In the context of the judiciary, efficiency refers to how effectively courts handle and resolve cases, minimising delay while maintaining quality in the decision-making process.
A court’s efficiency can be observed through measurable indicators that stand out in the public data available on our court website. These metrics tell us how swiftly a case moves from filing to disposal and how much effort that journey demands from litigants.
Three key numbers capture this idea best:
Time to disposal
Number of hearings to disposal
Time to first hearing
Time to disposal
A case begins when it is filed and registered with the court. From that moment until the court declares it “disposed,” the clock is ticking. The total number of days between these two points is your time to disposal. This is the most comprehensive measure of judicial efficiency. Time to disposal is a direct reflection of how long litigants must wait for justice.
Suppose you file a civil suit to recover 1,000 rupees. If the disposal time for similar suits in your district is 10 years, by the time you get the amount back, its value would have depreciated to just 463 rupees, at 8% cost of capital. You may be better off settling the matter out of court, even if the compromise fetches you only an amount of 800 rupees rather than waiting for this systemic pendency to erode the value of your suit. In other words, the time to disposal informs your strategic and financial decisions before you even file.
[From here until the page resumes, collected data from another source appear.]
import Literature.NumberTheory.Automorphic.BrandtModuleDictionary
import Literature.NumberTheory.Automorphic.BrandtWeightSymmetry
import HarnessLib

/-!
# `brandtMatrix_weight_symm` for an Eichler package follows from the `n`-divisibility of
# sub-ideals of index `n²`

Topic `NumberTheory/Automorphic`; theorems only (no definition, no named fact, no instance).
The named fact `brandtMatrix_weight_symm` of `BrandtModule.lean` (Eichler 1973, II §6 Thm. 2
(17): `w_j B(n)_ij = w_i B(n)_ji` for the Brandt data of every Eichler package) is reduced here,
package by package, to the single arithmetic input of Eichler's proof isolated in
`BrandtWeightSymmetry.lean`: *every sub-ideal `α I ⊆ J` of index `n²` between invertible right
`O`-ideals contains `n J`* (the integrality of the conjugate ideal, i.e. local principality of
invertible ideals, Voight Main Thm. 16.6.1 — not in the tree). The passage between the two Brandt
vocabularies is the dictionary of `BrandtModuleDictionary.lean` (class sets in bijection, weights
equal, matrices transposed).

* `EichlerPackage.weight_mul_T_symm_of_nsmul_le` — for an Eichler package `P` of level
  `(N⁺, N⁻)` satisfying the `n`-divisibility hypothesis for all pairs of invertible right
  `P.O`-ideals, `w_j B(n)_ij = w_i B(n)_ji` for all `n, i, j`;
* `brandtMatrix_weight_symm_of_forall_nsmul_le` — hence the named fact
  `brandtMatrix_weight_symm`, granted that hypothesis for every package.

## References

* M. Eichler, LNM 320 (1973), Ch. II §6 Thm. 2 eq. (17), (21)–(22) [Eichler1973].
* J. Voight, *Quaternion Algebras*, GTM 288 (2021), Main Thm. 16.6.1 [Voight2021].
-/

noncomputable section

open scoped Pointwise

namespace Literature.NumberTheory.Automorphic

variable {Nplus Nminus : ℕ}

/-- **Weight symmetry of the Brandt data of an Eichler package from `n`-divisibility.** If for
all invertible right `P.O`-ideals `I, J` (in the sense of `Brandt.rightIdeals`), every translate
`α I ⊆ J` of index `n²` contains `n J`, then `w_j B(n)_ij = w_i B(n)_ji` for the Brandt data
`P.brandtData = (Cls O, w, B(·))` (`Brandt.weight_mul_matrix_symm_of_nsmul_le` transported along
`Brandt.ClassSet.equivRightIdealClass`). [cite: Eichler1973, Ch. II §6 Thm. 2 eq. (17)] -/
theorem EichlerPackage.weight_mul_T_symm_of_nsmul_le (P : EichlerPackage Nplus Nminus)
    (hstar : ∀ I ∈ Brandt.rightIdeals P.O, ∀ J ∈ Brandt.rightIdeals P.O, ∀ (α : P.Bˣ) (n : ℕ),
      α • I ≤ J → (α • I).toAddSubgroup.relIndex J.toAddSubgroup = n ^ 2 →
        ∀ y ∈ J, (n : ℤ) • y ∈ α • I)
    (n : ℕ) (i j : P.brandtData.ι) :
    (P.brandtData.w j : ℤ) * P.brandtData.T n i j = (P.brandtData.w i : ℤ) * P.brandtData.T n j i := by
  have hO : IsZOrder P.O := P.isEichlerOrder.isZOrder
  have h : Brandt.rightIdeals P.O = invertibleRightIdeals P.O :=
    rightIdeals_eq_invertibleRightIdeals_of_isTotallyDefinite P.isTotallyDefinite hO
  set e := Brandt.ClassSet.equivRightIdealClass h with he
  obtain ⟨i', rfl⟩ := e.surjective i
  obtain ⟨j', rfl⟩ := e.surjective j
  have hw : ∀ k, P.brandtData.w (e k) = Brandt.weight P.O k := fun k =>
    BrandtData.ofOrder_w_equivRightIdealClass hO h k
  have hT : ∀ k l, P.brandtData.T n (e k) (e l) = Brandt.matrix P.O n l k := fun k l =>
    BrandtData.ofOrder_T_equivRightIdealClass hO h n k l
  rw [hw, hw, hT, hT]
  exact (Brandt.weight_mul_matrix_symm_of_nsmul_le P.O n j' i'
    (fun α hle hidx => hstar _ j'.rep_mem _ i'.rep_mem α n hle hidx)
    (fun β hle hidx => hstar _ i'.rep_mem _ j'.rep_mem β n hle hidx))

/-- **The named fact `brandtMatrix_weight_symm` of `BrandtModule.lean` follows from the
`n`-divisibility of sub-ideals of index `n²`** (for the invertible right ideals of the Eichler
order of every package) — the reduction of Eichler 1973 II §6 Thm. 2 (17) to its local input. [cite: Eichler1973, Ch. II §6 Thm. 2 eq. (17)] -/
theorem brandtMatrix_weight_symm_of_forall_nsmul_le
    (hstar : ∀ (Nplus Nminus : ℕ) (P : EichlerPackage Nplus Nminus),
      ∀ I ∈ Brandt.rightIdeals P.O, ∀ J ∈ Brandt.rightIdeals P.O, ∀ (α : P.Bˣ) (n : ℕ),
        α • I ≤ J → (α • I).toAddSubgroup.relIndex J.toAddSubgroup = n ^ 2 →
          ∀ y ∈ J, (n : ℤ) • y ∈ α • I) :
    brandtMatrix_weight_symm := fun Nplus Nminus P n i j =>
  P.weight_mul_T_symm_of_nsmul_le (hstar Nplus Nminus P) n i j

end Literature.NumberTheory.Automorphic

end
Number of hearings to disposal
A hearing is the smallest, indivisible, observable unit in a case. Each hearing represents a tangible point of engagement between you and the judicial system. Likewise, since several lawyers charge on a ‘per hearing’ basis, every day of hearing that doesn’t move the case ahead is a day worth a lawyer’s fee unjustifiably charged on the litigant. For many litigants, this is the number that matters most. The difference between being summoned to court twice a year versus twenty times a year can mean the difference between affordability and exhaustion.
Time to first hearing
In several types of cases, the first hearing is crucial. For instance, bail applications, injunctions or intellectual property suits are cases that are laced with immediacy and deft action from courts. A prompt first hearing signals responsiveness, but at the same time, appearances can be deceiving.
For instance, the Delhi High Court mandates a first hearing within a few days of filing, but this is often a procedural formality. The Bombay High Court, by contrast, may take longer, but over time might match with the Delhi High Court in terms of total number of hearings. These nuances are best learned by studying court specific rules of practice and seeking insights from practitioners specialising in your court of interest.
As was mentioned in our introductory piece, all the necessary data for this analysis is public. The e-Courts portal and High Court websites maintain detailed records of filings, hearings and disposals.
To find your court’s efficiency indicators, this is what you can do:
Visit the e-Courts or relevant High Court website.
Select a state and a suitable district within the state that you wish to study.
Use Court Services → Case Type → Filter for Disposed Cases.
Select your court/judge of interest and pick a year.
Randomly pick about 100 disposed cases of the same case type.
Note their filing and disposal dates and perform a simple subtraction to arrive at your time to disposal across these 100 cases.
A very simple and straightforward spreadsheet entry should do this magic for you! To get a single representative figure, we would advise that you use the median rather than a mean average. This avoids distortion from outliers - cases that ended unusually fast or dragged on for years. The same approach works for calculating the number of hearings or time to first hearing.
Example: The median time to disposal for writ petitions is just half of the mean time to disposal. This is because of extreme outliers that push the arithmetic mean afar from the ideal central tendency.
Your dataset and its representative value gets better as it grows larger in an increasingly randomised manner. So if you wish to better the precision of the single number that you churn out through this method, the broader your sample, the better your result.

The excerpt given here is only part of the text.